Die Türkei hätte den Mord an Jamal Khashoggi mit allen ihr zur Verfügung stehenden, rechtmäßigen Mitteln umfassend untersuchen und die Weltöffentlichkeit viel früher über diesen Fall aufklären können. So hätte Präsident Erdogan zweierlei erreicht: Zum einen hätte die Türkei wieder das Vertrauen der internationalen Gemeinschaft gewinnen können, das in den vergangenen Jahren schwer gelitten hat. Zum anderen hätte die türkische Justiz, die längst im Schatten der Politik steht, in der Türkei selbst etwas Ansehen zurückgewinnen können.

Doch die Türkei hat die Chance der Krise nicht genutzt. Während die ganze Welt wegen dieses Mordes auf die Türkei schaute, hat Erdogan nur seine eigene Show daraus gemacht. Sein Umgang mit diesem Mordfall war weder politisch noch juristisch angemessen.

Der Staatspräsident spricht wie ein Richter

Türkische Polizei und Justiz hatten bereits mit Erfolg ermittelt. Doch was machte Erdogan? Er trug diese Informationen während einer Sitzung der Parlamentsfraktion seiner AKP vor, als würde er eine Anklageschrift oder ein Gerichtsurteil verlesen. Es sei mittlerweile sicher, erklärte er, dass Khashoggi im saudischen Konsulat ermordet wurde. Es gebe handfeste Beweise. So sei es gelungen zurückzuverfolgen, wie die "Teams" - so Erdogan - die den Mord begangen hätten, nach Istanbul gereist seien und anschließend wieder die Stadt verlassen hätten. Auch ein türkischer Staatsbürger habe als Komplize mitgewirkt. Nun sei Saudi-Arabien gefordert, die Hintergründe des Falls aufzuklären.

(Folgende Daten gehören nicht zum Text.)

import Summits.BirchSwinnertonDyer.BirchSwinnertonDyer.Theorems.SemiOrdinaryEisensteinDescentShaTwoCochainShell
import Summits.BirchSwinnertonDyer.BirchSwinnertonDyer.Theorems.SemiOrdinaryEisensteinDescentShaTwoCochainBridgeSum
import Summits.BirchSwinnertonDyer.BirchSwinnertonDyer.Theorems.SemiOrdinaryEisensteinDescentShaTwoCochainClassReadout
import Summits.BirchSwinnertonDyer.BirchSwinnertonDyer.Theorems.ThetaPartnerAtTwoSignedControlAtTwoShaThreeBaseH3Units
import Literature.NumberTheory.GaloisRepresentations.ContinuousH2OrderTwo
import Literature.NumberTheory.GaloisRepresentations.LocalDualityTheorem
import HarnessLib

/-!
# Milne I Thm. 4.10 (a) for `Ш²(K, E[m])` in cochain form — the input `hPTc` of the tree's Cassels–Tate recipe — at EVERY level
# over a TOTALLY COMPLEX number field (e.g. a Heegner field), for THE canonical invariant maps

Route `GenusKolyvaginAtTwo`, crux `KolyvaginExactAtTwo` (stmt-BirchSwinnertonDyer-22137) → Q3-inner, Cassels–Tate block at the
EVEN level; seat `bsd-line-gk2-p2` g13 (cell `bsd-f1-sign2`), `--supports 22137`, helper. THEOREMS ONLY (no definition, no named
fact, no `sorry`, no instance).

Cell `bsd-wall`'s Ш²-cochain bridge (memo `Cruxes/WildKolyvaginUpperAtThree/SHA2-BRIDGE-w3g7.md`, 30+ files
`Theorems/SemiOrdinaryEisensteinDescentShaTwoCochain*.lean`) discharges `hPTc` — «for a `2`-cocycle `f` of `E[m]`: if for every
locally trivial `1`-cocycle `g` there is an admissible Poitou–Tate choice whose canonical local terms are finitely supported and sum
to zero, then `[f] = 0`» — at the ODD prime-power levels (item stmt-BirchSwinnertonDyer-20191, closed). Oddness is used at exactly
three places: `H³(K, μ_{m²}) = 0` outright (`cd_p Γ_K ≤ 2`, `p ≠ 2`); the archimedean members of THE canonical family vanish on
`m²`-torsion classes; the archimedean local classes of the bridge's idèle cocycle vanish (`m²`-torsion and `2`-torsion). Over a
TOTALLY COMPLEX `K` all three hold at EVERY level for the trivial reason that `Γ_{K_w} = 1` at a complex place:

* §1 `galoisCohomology_three_eq_zero_of_isTotallyComplex'` (Milne I 4.10 (c)₃, the tree's
  `ShaThreeBrauer.poitouTate_three_realPlaces_injective_holds`, no real places), `twoCocycleClass_units_eq_zero_of_isComplex`
  (`H²(K_w, K̄_wˣ) = 0` at a complex place);
* §2 `exists_bridge_sum_localInvariants_eq_zero_of_isTotallyComplex` — w3 g7's bridge sum WITHOUT `m` odd;
* §3 `readout_eq_zero_of_isTotallyComplex` — w4 g2's `hbridge_of_readout_criterion` WITHOUT `p ≠ 2`, for ANY `E/K` (not only base
  changes) and any level, fed by w3 g8's `ShaTwoCochain.classBarInv_readout_eq_zero_of_criterion`;
* §4 **`hPTc_canonical_of_isTotallyComplex`** — `hPTc` for `LocalInvariants.canonical K (m·m)`, EVERY `m ≥ 1`, every elliptic
  `E/K`, `K` totally complex: the Shell's exhaustion + readout-vanishing (`PTChoice.twoCocycleClass_eq_zero_of_shaTwoConnecting_eq_zero_flip`,
  `shaTwoConnecting_eq_zero_of_forall_sha_classBarInv_extOneEquiv_symm_eq_zero`) composed with §3.

With `CasselsTateAnyLevel.lemma615Input_canonical` (h615 at every level, this seat) this leaves Cassels' ALTERNATION `hct_alt` as the
ONLY input of `isLevelPairing_ctLevelPairing_of_inputs` at the `2`-power levels over a totally complex field (sequel file
`…CasselsTateLevelPairingTotallyComplex`). BSD is not proved by any of this.

References: [MilneADT2006] I Thm. 4.10 (a)(c), Lemma 4.13, §6 Prop. 6.9, Thm. 6.13 (a); [CasselsFrohlichANT1967] Ch. VII §11.2 (bis);
[SerreGaloisCohomology1997] I §2.4.
-/

noncomputable section

open scoped Classical

-- the Theorems namespace of this sub repeats the summit name by design (D-0017 nested layout)
set_option linter.dupNamespace false
set_option autoImplicit false

namespace Summit.BirchSwinnertonDyer.BirchSwinnertonDyer.Theorems.GenusExact.CasselsTatePTc

open CategoryTheory _root_.WeierstrassCurve Field Function NumberField IsDedekindDomain
open Literature.NumberTheory.EllipticCurves
open Literature.NumberTheory.GaloisRepresentations Literature.NumberTheory.GaloisRepresentations.HomDual
  Literature.NumberTheory.GaloisCohomology
open Literature.Algebra.Homology Literature.Algebra.Homology.DiscreteRep ContRepresentation Literature
open Literature.NumberTheory.GaloisRepresentations.DiscreteGaloisModule (units UnitsCarrier mu MuCarrier TateDual tateDual
  tateDualPairing pairingDualHom pairingDualIntertwining sha shaTwo)
open Literature.NumberTheory.GaloisRepresentations.IdeleClassBar (classBarD classBarInv)
open Literature.NumberTheory.GaloisRepresentations.FreePresentation
open Literature.NumberTheory.GaloisRepresentations.DGMBridge
open Literature.NumberTheory.GaloisRepresentations.OpenLayer (extOneEquiv)
open Literature.Algebra.Homology.ExtPresentation
open Literature.AnabelianGeometry.AbsoluteAnabelian (Prop121vii.brauerInvariantEquiv Prop121vii.zmodToQmodZ)
open Summit.BirchSwinnertonDyer.BirchSwinnertonDyer.Theorems.ShaTwoCochain
open Summit.BirchSwinnertonDyer.BirchSwinnertonDyer.Theorems.ShaTwoCochainTheta
open Summit.BirchSwinnertonDyer.BirchSwinnertonDyer.Theorems.SchneiderFreeAdditiveX3.PoitouTateReduction (exists_bidual_intertwining)
open scoped ContRepresentation NumberField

Kommentarbild Hülya Schenk PROVISORISCH
Hülya Schenk, Türkische Redaktion der DW

Nach türkischer Rechtslage darf nicht einmal die Staatsanwaltschaft so formulieren, das ist nur in einem Gerichtsurteil möglich. Und außerdem gehört es nicht zu den Aufgaben des Staatspräsidenten, Informationen über laufende staatsanwaltschaftliche Ermittlungen bekannt zu geben. Mit seinem Vorgehen missachtete Erdogan also erneut die Gewaltenteilung und die Unabhängigkeit der Justiz.

Die notwendigen Rahmenbedingungen schaffen, damit eine unabhängige Ermittlung geführt werden kann - das wäre Erdogans Aufgabe gewesen. Doch Erdogan sah die Chance, Vertrauen der internationalen Gemeinschaft zurückzugewinnen und seine Position bei Verhandlungen hinter geschlossenen Türen zu stärken. Also hat er aus dem Fall Khashoggi eine Show gemacht.

Kein Ärger mit dem saudischen Königshaus

Hintergrund des Mordes an dem saudischen Regimekritiker ist einer der härtesten Machtkämpfe innerhalb der arabischen Welt. Der Journalist wurde Opfer des Krieges zwischen der sunnitisch-islamischen Welt sowie den wahhabitischen Arabern. Khashoggi stand den Muslimbrüdern nahe, von denen sich Saudi-Arabien in seiner Existenz gefährdet sieht. Die türkische Regierung steht zwar ebenfalls den Muslimbrüdern nahe, will aber andererseits keinen Ärger mit dem saudischen Königshaus. Das machte die Ermittlungen so kompliziert und vermutlich gingen sie auch deshalb so langsam voran.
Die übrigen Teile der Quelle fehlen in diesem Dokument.